| 15916 | Frege's one-to-one correspondence replaces well-ordering, because infinities can't be counted [Frege, by Lavine] |
| Full Idea: Frege assumed that since infinite collections cannot be counted, he needed a theory of number that is independent of counting. He therefore took one-to-one correspondence to be basic, not well-orderings. Hence cardinals are basic, not ordinals. | |
| From: report of Gottlob Frege (Grundlagen der Arithmetik (Foundations) [1884]) by Shaughan Lavine - Understanding the Infinite III.4 |
| 17446 | Counting rests on one-one correspondence, of numerals to objects [Frege] |
| Full Idea: Counting rests itself on a one-one correlation, namely of numerals 1 to n and the objects. | |
| From: Gottlob Frege (Review of Husserl's 'Phil of Arithmetic' [1894]), quoted by Richard G. Heck - Cardinality, Counting and Equinumerosity 3 | |
| A reaction: Parsons observes that counting will establish a one-one correspondence, but that doesn't make it the aim of counting, and so Frege hasn't answered Husserl properly.

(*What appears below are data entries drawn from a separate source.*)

import Mathlib
import Literature.MathematicalPhysics.QuantumFieldTheory.Balaban1983to89.TorusGeometry
import Literature.MathematicalPhysics.QuantumFieldTheory.Balaban1983to89.B3Taylor310LocalRemainder

/-!
# `Summit.QuantumFields.Balaban3D.Proofs.CollarCount` — lane «pub-balaban3d» (Bałaban, CMP **102** (1985) 255–275, d = 3 lattice UV
# stability AS PRINTED), prover seat p2: the METRIC BOOKKEEPING of the collar count «|Z_j| ≤ Σ (c_g R(g_i)M₁)³» ((39) p. 266, rule of
# pp. 267–268) on `Setup`'s tori — how the torus distance behaves under the block map `T^{(j)} → T^{(j+1)}`

HONEST FRAMING (lane PLAN.md §0).  Nothing of [B10] = [Balaban1985UV3] is asserted; pure arithmetic of `ZMod` labels and of the `ℓ¹` torus
distance `Setup.Site.tdist` under `Setup.blockOf` (label `n ↦ n / L`, `TorusGeometry.Site.val_blockOf`), in the standing range
`j + 1 ≤ m + K`.  These are the two inequalities the chain «y ∈ Z_j(h) ⇒ y lies within the accumulated collar widths of a large-field
plaquette of some P_i, i ≤ j» is measured with (seat p1's regions `Carriers.Regions.Omega`, 4D cell `B10LargeFieldSum.cover_chain`):
* `tdist_blockOf_le` — CONTRACTION: `tdist (blockOf x) (blockOf y) ≤ tdist x y / L + d` (coarsening divides distances by `L` up to rounding);
* `tdist_le_blockOf` — EXPANSION: `tdist x y ≤ L·tdist (blockOf x) (blockOf y) + d(L − 1)` (two fine sites are as far apart as their blocks,
  times `L`, plus the block diameter);
* (`tdist_triangle`, `tdist_comm` are the 4D cell's `B3Taylor310LocalRemainder` lemmas); `tdist_le_of_labels_div_eq` — sites whose labels have
  the same quotients by `M` (the same `M`-big-block, p1's `Carriers.Regions.bigBlockOf`) are at distance `≤ d(M − 1)`.
-/

namespace Summit.QuantumFields.Balaban3D.Proofs.CollarCount

open Literature.MathematicalPhysics.QuantumFieldTheory.Balaban1983to89
open B3Taylor310LocalRemainder (tdist_comm tdist_triangle)
open Finset

/-! ## §1 Natural-number division bookkeeping -/

/-- `Σ (f i / L) ≤ (Σ f i) / L`. [folklore] -/
theorem sum_div_le {ι : Type*} (s : Finset ι) (f : ι → ℕ) (L : ℕ) :
    ∑ i ∈ s, f i / L ≤ (∑ i ∈ s, f i) / L := by
  classical
  induction s using Finset.induction_on with
  | empty => simp
  | insert a s ha ih =>
    rw [Finset.sum_insert ha, Finset.sum_insert ha]
    exact (Nat.add_le_add_left ih _).trans (Nat.add_div_le_add_div _ _ _)

/-! ## §2 One coordinate: `ZMod (n'·L) → ZMod n'`, label `A ↦ A / L` -/

section OneDim

variable {n n' L : ℕ} [NeZero n] [NeZero n']

/-- One-sided contraction: for labels `B ≤ A`, both torus differences of the quotients are at most those of the labels divided by `L`,
plus one. [folklore] -/
theorem coarse_val_sub_le (hn : n = n' * L) (hL : 0 < L) (a b : ZMod n) (α β : ZMod n') (hα : α.val = a.val / L)
    (hβ : β.val = b.val / L) (hab : b.val ≤ a.val) :
    (α - β).val ≤ (a - b).val / L + 1 ∧ (β - α).val ≤ (b - a).val / L + 1 := by
  have hA : a.val < n := ZMod.val_lt a
  have hαβ : β.val ≤ α.val := by rw [hα, hβ]; exact Nat.div_le_div_right hab
  have h1 : (α - β).val = α.val - β.val := ZMod.val_sub hαβ
  have h2 : (a - b).val = a.val - b.val := ZMod.val_sub hab
  -- quotient bounds
  -- `(x + y) / L ≤ x / L + y / L + 1`
  have hadd : ∀ x y : ℕ, (x + y) / L ≤ x / L + y / L + 1 := by
    intro x y
    have hx : x < x / L * L + L := Nat.lt_div_mul_add hL
    have hy : y < y / L * L + L := Nat.lt_div_mul_add hL
    have h : x + y < (x / L + y / L + 2) * L := by nlinarith
    have := (Nat.div_lt_iff_lt_mul hL).mpr h
    omega
  have hq1 : a.val / L ≤ (a.val - b.val) / L + b.val / L + 1 := by
    have := hadd (a.val - b.val) b.val
    rwa [Nat.sub_add_cancel hab] at this
  have hq2 : (a.val - b.val) / L + b.val / L ≤ a.val / L := by
    have := Nat.add_div_le_add_div (a.val - b.val) b.val L
    rwa [Nat.sub_add_cancel hab] at this
  refine ⟨by rw [h1, h2, hα, hβ]; omega, ?_⟩
  -- the other way round the torus
  by_cases hαβe : α = β
  · rw [hαβe, sub_self, ZMod.val_zero]; exact Nat.zero_le _
  have hne : a ≠ b := by
    intro he
    apply hαβe
    apply ZMod.val_injective
    rw [hα, hβ, he]
  have h3 : (β - α).val = n' - (α.val - β.val) := by
    rw [← neg_sub, ZMod.neg_val, if_neg (sub_ne_zero.mpr (Ne.symm (fun h => hαβe h.symm))), h1]
  have h4 : (b - a).val = n - (a.val - b.val) := by
    rw [← neg_sub, ZMod.neg_val, if_neg (sub_ne_zero.mpr hne), h2]
  have hdiv : n / L = n' := by rw [hn]; exact Nat.mul_div_cancel n' hL
  have hq3 : n' ≤ (n - (a.val - b.val)) / L + (a.val - b.val) / L + 1 := by
    have := hadd (n - (a.val - b.val)) (a.val - b.val)
    have hs : n - (a.val - b.val) + (a.val - b.val) = n := Nat.sub_add_cancel (by omega)
    rw [hs, hdiv] at this
    exact this
  rw [h3, h4, hα, hβ]
  rw [hα, hβ] at hαβ
  generalize a.val / L = p at hq1 hq2 hαβ ⊢
  generalize b.val / L = q at hq1 hq2 hαβ ⊢
  generalize (a.val - b.val) / L = g at hq1 hq2 hq3 ⊢
  generalize (n - (a.val - b.val)) / L = r at hq3 ⊢
  omega

/-- CONTRACTION, one coordinate: the torus distance of the quotient labels is at most the torus distance of the labels divided by `L`,
plus one. [folklore] -/
theorem coarse_dist_le (hn : n = n' * L) (hL : 0 < L) (a b : ZMod n) (α β : ZMod n') (hα : α.val = a.val / L)
    (hβ : β.val = b.val / L) :
    min (α - β).val (β - α).val ≤ min (a - b).val (b - a).val / L + 1 := by
  rcases le_total b.val a.val with hab | hab
  · obtain ⟨h1, h2⟩ := coarse_val_sub_le hn hL a b α β hα hβ hab
    rcases le_total (a - b).val (b - a).val with h | h
    · rw [min_eq_left h]; exact (min_le_left _ _).trans h1
    · rw [min_eq_right h]; exact (min_le_right _ _).trans h2
  · obtain ⟨h1, h2⟩ := coarse_val_sub_le hn hL b a β α hβ hα hab
    rcases le_total (a - b).val (b - a).val with h | h
    · rw [min_eq_left h]; exact (min_le_left _ _).trans h2
    · rw [min_eq_right h]; exact (min_le_right _ _).trans h1

/-- EXPANSION, one coordinate: the torus distance of the labels is at most `L` times that of the quotient labels plus the
block diameter `L − 1`. [folklore] -/
theorem dist_le_coarse (hn : n = n' * L) (hL : 0 < L) (a b : ZMod n) (α β : ZMod n') (hα : α.val = a.val / L)
    (hβ : β.val = b.val / L) :
    min (a - b).val (b - a).val ≤ L * min (α - β).val (β - α).val + (L - 1) := by
  -- one-sided version for labels B ≤ A
  have aux : ∀ (a b : ZMod n) (α β : ZMod n'), α.val = a.val / L → β.val = b.val / L → b.val ≤ a.val →
      min (a - b).val (b - a).val ≤ L * min (α - β).val (β - α).val + (L - 1) := by
    intro a b α β hα hβ hab
    have hA : a.val < n := ZMod.val_lt a
    have hαβ : β.val ≤ α.val := by rw [hα, hβ]; exact Nat.div_le_div_right hab
    have h1 : (α - β).val = α.val - β.val := ZMod.val_sub hαβ
    have h2 : (a - b).val = a.val - b.val := ZMod.val_sub hab
    have hdA := Nat.div_add_mod a.val L
    have hdB := Nat.div_add_mod b.val L
    have hrA : a.val % L < L := Nat.mod_lt _ hL
    have hrB : b.val % L < L := Nat.mod_lt _ hL
    have hms : L * (a.val / L - b.val / L) = L * (a.val / L) - L * (b.val / L) := Nat.mul_sub _ _ _
    -- (a − b).val ≤ L·(α − β).val + (L − 1)
    have key1 : (a - b).val ≤ L * (α - β).val + (L - 1) := by
      rw [h2, h1, hα, hβ, hms]; omega
    by_cases hαβe : α = β
    · -- same block: A − B ≤ L − 1
      have h0 : min (α - β).val (β - α).val = 0 := by rw [hαβe, sub_self, ZMod.val_zero, Nat.min_self]
      rw [h0, mul_zero, zero_add]
      have : (α - β).val = 0 := by rw [hαβe, sub_self, ZMod.val_zero]
      have k := key1
      rw [this, mul_zero, zero_add] at k
      exact (min_le_left _ _).trans k
    · have hne : a ≠ b := by
        intro he; apply hαβe; apply ZMod.val_injective; rw [hα, hβ, he]
      have h3 : (β - α).val = n' - (α.val - β.val) := by
        rw [← neg_sub, ZMod.neg_val, if_neg (sub_ne_zero.mpr (Ne.symm (fun h => hαβe h.symm))), h1]
      have h4 : (b - a).val = n - (a.val - b.val) := by
        rw [← neg_sub, ZMod.neg_val, if_neg (sub_ne_zero.mpr hne), h2]
      have hq3 : a.val / L < n' := by
        rw [Nat.div_lt_iff_lt_mul hL, ← hn]; exact hA
      have hms' : L * (n' - (a.val / L - b.val / L)) = L * n' - L * (a.val / L - b.val / L) := Nat.mul_sub _ _ _
      have key2 : (b - a).val ≤ L * (β - α).val + (L - 1) := by
        rw [h4, h3, hα, hβ, hms', hms]
        have hLn : n = L * n' := by rw [hn, Nat.mul_comm]
        have hqa : L * (a.val / L) ≤ a.val := Nat.mul_div_le _ _
        have hqa' : L * (a.val / L) ≤ L * n' := Nat.mul_le_mul_left _ hq3.le
        have hqb : L * (b.val / L) ≤ L * (a.val / L) := Nat.mul_le_mul_left _ (by rw [← hα, ← hβ]; exact hαβ)
        omega
      rcases le_total (α - β).val (β - α).val with h | h
      · rw [min_eq_left h]; exact (min_le_left _ _).trans key1
      · rw [min_eq_right h]; exact (min_le_right _ _).trans key2
  rcases le_total b.val a.val with hab | hab
  · exact aux a b α β hα hβ hab
  · have := aux b a β α hβ hα hab
    rwa [min_comm (b - a).val, min_comm (β - α).val] at this

/-- SAME BIG BLOCK, one coordinate: labels with the same quotient by `M` are at torus distance `≤ M − 1`. [folklore] -/
theorem torDist_le_of_div_eq (a b : ZMod n) {M : ℕ} (hM : 0 < M) (h : a.val / M = b.val / M) :
    min (a - b).val (b - a).val ≤ M - 1 := by
  have hdA := Nat.div_add_mod a.val M
  have hdB := Nat.div_add_mod b.val M
  have hrA : a.val % M < M := Nat.mod_lt _ hM
  have hrB : b.val % M < M := Nat.mod_lt _ hM
  rcases le_total b.val a.val with hab | hab
  · have : (a - b).val = a.val - b.val := ZMod.val_sub hab
    refine (min_le_left _ _).trans ?_
    rw [this]
    have : M * (a.val / M) = M * (b.val / M) := by rw [h]
    omega
  · have : (b - a).val = b.val - a.val := ZMod.val_sub hab
    refine (min_le_right _ _).trans ?_
    rw [this]
    have : M * (a.val / M) = M * (b.val / M) := by rw [h]
    omega

end OneDim

/-! ## §3 The torus `Site P j`: triangle inequality, contraction and expansion under `blockOf` -/

section Torus

variable {P : Params} {j : ℕ}

/-- **CONTRACTION:** `tdist (blockOf x) (blockOf y) ≤ tdist x y / L + d` (standing range `j + 1 ≤ m + K`). [folklore] -/
theorem tdist_blockOf_le (hj : j + 1 ≤ P.m + P.K) (x y : Site P j) :
    Site.tdist (blockOf x) (blockOf y) ≤ Site.tdist x y / P.L + P.d := by
  have hL : 0 < P.L := P.L_pos
  have hn : P.sitesPerDir j = P.sitesPerDir (j + 1) * P.L := P.sitesPerDir_eq_mul_succ hj
  have hcoord : ∀ μ : Fin P.d,
      min ((blockOf x) μ - (blockOf y) μ).val ((blockOf y) μ - (blockOf x) μ).val ≤
        min (x μ - y μ).val (y μ - x μ).val / P.L + 1 :=
    fun μ => coarse_dist_le hn hL (x μ) (y μ) _ _ (Site.val_blockOf hj x μ) (Site.val_blockOf hj y μ)
  unfold Site.tdist
  calc ∑ μ, min ((blockOf x) μ - (blockOf y) μ).val ((blockOf y) μ - (blockOf x) μ).val
      ≤ ∑ μ, (min (x μ - y μ).val (y μ - x μ).val / P.L + 1) := Finset.sum_le_sum fun μ _ => hcoord μ
    _ = ∑ μ, min (x μ - y μ).val (y μ - x μ).val / P.L + P.d := by
        rw [Finset.sum_add_distrib]; simp
    _ ≤ (∑ μ, min (x μ - y μ).val (y μ - x μ).val) / P.L + P.d :=
        Nat.add_le_add_right (sum_div_le _ _ _) _

/-- **EXPANSION:** `tdist x y ≤ L·tdist (blockOf x) (blockOf y) + d(L − 1)` (standing range). [folklore] -/
theorem tdist_le_blockOf (hj : j + 1 ≤ P.m + P.K) (x y : Site P j) :
    Site.tdist x y ≤ P.L * Site.tdist (blockOf x) (blockOf y) + P.d * (P.L - 1) := by
  have hL : 0 < P.L := P.L_pos
  have hn : P.sitesPerDir j = P.sitesPerDir (j + 1) * P.L := P.sitesPerDir_eq_mul_succ hj
  have hcoord : ∀ μ : Fin P.d, min (x μ - y μ).val (y μ - x μ).val ≤
      P.L * min ((blockOf x) μ - (blockOf y) μ).val ((blockOf y) μ - (blockOf x) μ).val + (P.L - 1) :=
    fun μ => dist_le_coarse hn hL (x μ) (y μ) _ _ (Site.val_blockOf hj x μ) (Site.val_blockOf hj y μ)
  unfold Site.tdist
  calc ∑ μ, min (x μ - y μ).val (y μ - x μ).val
      ≤ ∑ μ, (P.L * min ((blockOf x) μ - (blockOf y) μ).val ((blockOf y) μ - (blockOf x) μ).val + (P.L - 1)) :=
        Finset.sum_le_sum fun μ _ => hcoord μ
    _ = P.L * ∑ μ, min ((blockOf x) μ - (blockOf y) μ).val ((blockOf y) μ - (blockOf x) μ).val + P.d * (P.L - 1) := by
        rw [Finset.sum_add_distrib, Finset.mul_sum]; simp

/-- SAME BIG BLOCK on the torus: if all coordinate labels of `x, y : Site P j` have the same quotient by `M`, then
`tdist x y ≤ d(M − 1)`. [folklore] -/
theorem tdist_le_of_labels_div_eq (x y : Site P j) {M : ℕ} (hM : 0 < M) (h : ∀ μ, (x μ).val / M = (y μ).val / M) :
    Site.tdist x y ≤ P.d * (M - 1) := by
  unfold Site.tdist
  calc ∑ μ, min (x μ - y μ).val (y μ - x μ).val ≤ ∑ _μ : Fin P.d, (M - 1) :=
        Finset.sum_le_sum fun μ _ => torDist_le_of_div_eq (x μ) (y μ) hM (h μ)
    _ = P.d * (M - 1) := by simp

end Torus

end Summit.QuantumFields.Balaban3D.Proofs.CollarCount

Which of the two is conceptually prior? How do you decide. |
| 9582 | Husserl rests sameness of number on one-one correlation, forgetting the correlation with numbers themselves [Frege] |
| Full Idea: When Husserl says that sameness of number can be shown by one-one correlation, he forgets that this counting itself rests on a univocal one-one correlation, namely that between the numerals 1 to n and the objects of the set. | |
| From: Gottlob Frege (Review of Husserl's 'Phil of Arithmetic' [1894], p.326) | |
| A reaction: This is the platonist talking. Neo-logicism is attempting to build numbers just from the one-one correlation of objects. |
| 17444 | Husserl said counting is more basic than Frege's one-one correspondence [Husserl, by Heck] |
| Full Idea: Husserl famously argued that one should not explain number in terms of equinumerosity (or one-one correspondence), but should explain equinumerosity in terms of sameness of number, which should be characterised in terms of counting. | |
| From: report of Edmund Husserl (Philosophy of Arithmetic [1894]) by Richard G. Heck - Cardinality, Counting and Equinumerosity 3 | |
| A reaction: [Heck admits he hasn't read the Husserl] I'm very sympathetic to Husserl, though nearly all modern thinking favours Frege. Counting connects numbers to their roots in the world. Mathematicians seem oblivious of such things. |
| 14118 | We can define one-to-one without mentioning unity [Russell] |
| Full Idea: It is possible, without the notion of unity, to define what is meant by one-to-one. | |
| From: Bertrand Russell (The Principles of Mathematics [1903], §109) | |
| A reaction: This is the trick which enables the Greek account of numbers, based on units, to be abandoned. But when you have arranged the boys and the girls one-to-one, you have not yet got a concept of number. |
| 9852 | We understand 'there are as many nuts as apples' as easily by pairing them as by counting them [Dummett] |
| Full Idea: A child understands 'there are just as many nuts as apples' as easily by pairing them off as by counting them. | |
| From: Michael Dummett (Frege philosophy of mathematics [1991], Ch.12) | |
| A reaction: I find it very intriguing that you could know that two sets have the same number, without knowing any numbers. Is it like knowing two foreigners spoke the same words, without understanding them? Or is 'equinumerous' conceptually prior to 'number'? |
| 17450 | Understanding 'just as many' needn't involve grasping one-one correspondence [Heck] |
| Full Idea: It is far from obvious that knowing what 'just as many' means requires knowing what a one-one correspondence is. The notion of a one-one correspondence is very sophisticated, and it is far from clear that five-year-olds have any grasp of it. | |
| From: Richard G. Heck (Cardinality, Counting and Equinumerosity [2000], 4) | |
| A reaction: The point is that children decide 'just as many' by counting each group and arriving at the same numeral, not by matching up. He cites psychological research by Gelman and Galistel. |
| 17451 | We can know 'just as many' without the concepts of equinumerosity or numbers [Heck] |
| Full Idea: 'Just as many' is independent of the ability to count, and we shouldn't characterise equinumerosity through counting. It is also independent of the concept of number. Enough cookies to go round doesn't need how many cookies. | |
| From: Richard G. Heck (Cardinality, Counting and Equinumerosity [2000], 4) | |
| A reaction: [compressed] He talks of children having an 'operational' ability which is independent of these more sophisticated concepts. Interesting. You see how early man could relate 'how many' prior to the development of numbers. |